**EXERCISE GOAL**
Of the lines below, copy those that hold the word "specOver".

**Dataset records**
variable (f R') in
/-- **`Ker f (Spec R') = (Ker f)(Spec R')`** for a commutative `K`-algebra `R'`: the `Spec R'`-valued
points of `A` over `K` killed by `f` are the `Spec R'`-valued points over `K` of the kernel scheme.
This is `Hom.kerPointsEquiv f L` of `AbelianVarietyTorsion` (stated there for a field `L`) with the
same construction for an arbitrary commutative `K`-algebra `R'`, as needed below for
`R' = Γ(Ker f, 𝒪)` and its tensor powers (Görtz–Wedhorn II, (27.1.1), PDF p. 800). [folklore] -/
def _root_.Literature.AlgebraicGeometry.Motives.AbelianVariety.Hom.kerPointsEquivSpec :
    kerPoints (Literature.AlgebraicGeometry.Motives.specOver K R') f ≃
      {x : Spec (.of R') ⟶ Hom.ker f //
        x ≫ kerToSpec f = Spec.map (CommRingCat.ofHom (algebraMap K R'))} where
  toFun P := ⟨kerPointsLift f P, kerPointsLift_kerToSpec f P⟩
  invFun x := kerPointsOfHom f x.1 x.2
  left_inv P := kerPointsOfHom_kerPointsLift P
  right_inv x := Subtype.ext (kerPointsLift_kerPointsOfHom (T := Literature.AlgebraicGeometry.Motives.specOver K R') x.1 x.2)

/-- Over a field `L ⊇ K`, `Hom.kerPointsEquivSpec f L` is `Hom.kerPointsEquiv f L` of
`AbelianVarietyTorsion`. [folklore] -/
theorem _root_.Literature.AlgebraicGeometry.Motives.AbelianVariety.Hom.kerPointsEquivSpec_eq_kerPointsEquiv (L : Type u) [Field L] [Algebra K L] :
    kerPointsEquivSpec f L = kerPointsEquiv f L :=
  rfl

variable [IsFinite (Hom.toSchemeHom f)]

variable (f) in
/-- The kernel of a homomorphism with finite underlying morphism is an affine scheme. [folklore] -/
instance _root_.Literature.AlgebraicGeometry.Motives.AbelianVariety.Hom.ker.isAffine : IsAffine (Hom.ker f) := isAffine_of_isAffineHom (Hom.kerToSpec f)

**FINISHED TASK**
    kerPoints (Literature.AlgebraicGeometry.Motives.specOver K R') f ≃
  right_inv x := Subtype.ext (kerPointsLift_kerPointsOfHom (T := Literature.AlgebraicGeometry.Motives.specOver K R') x.1 x.2)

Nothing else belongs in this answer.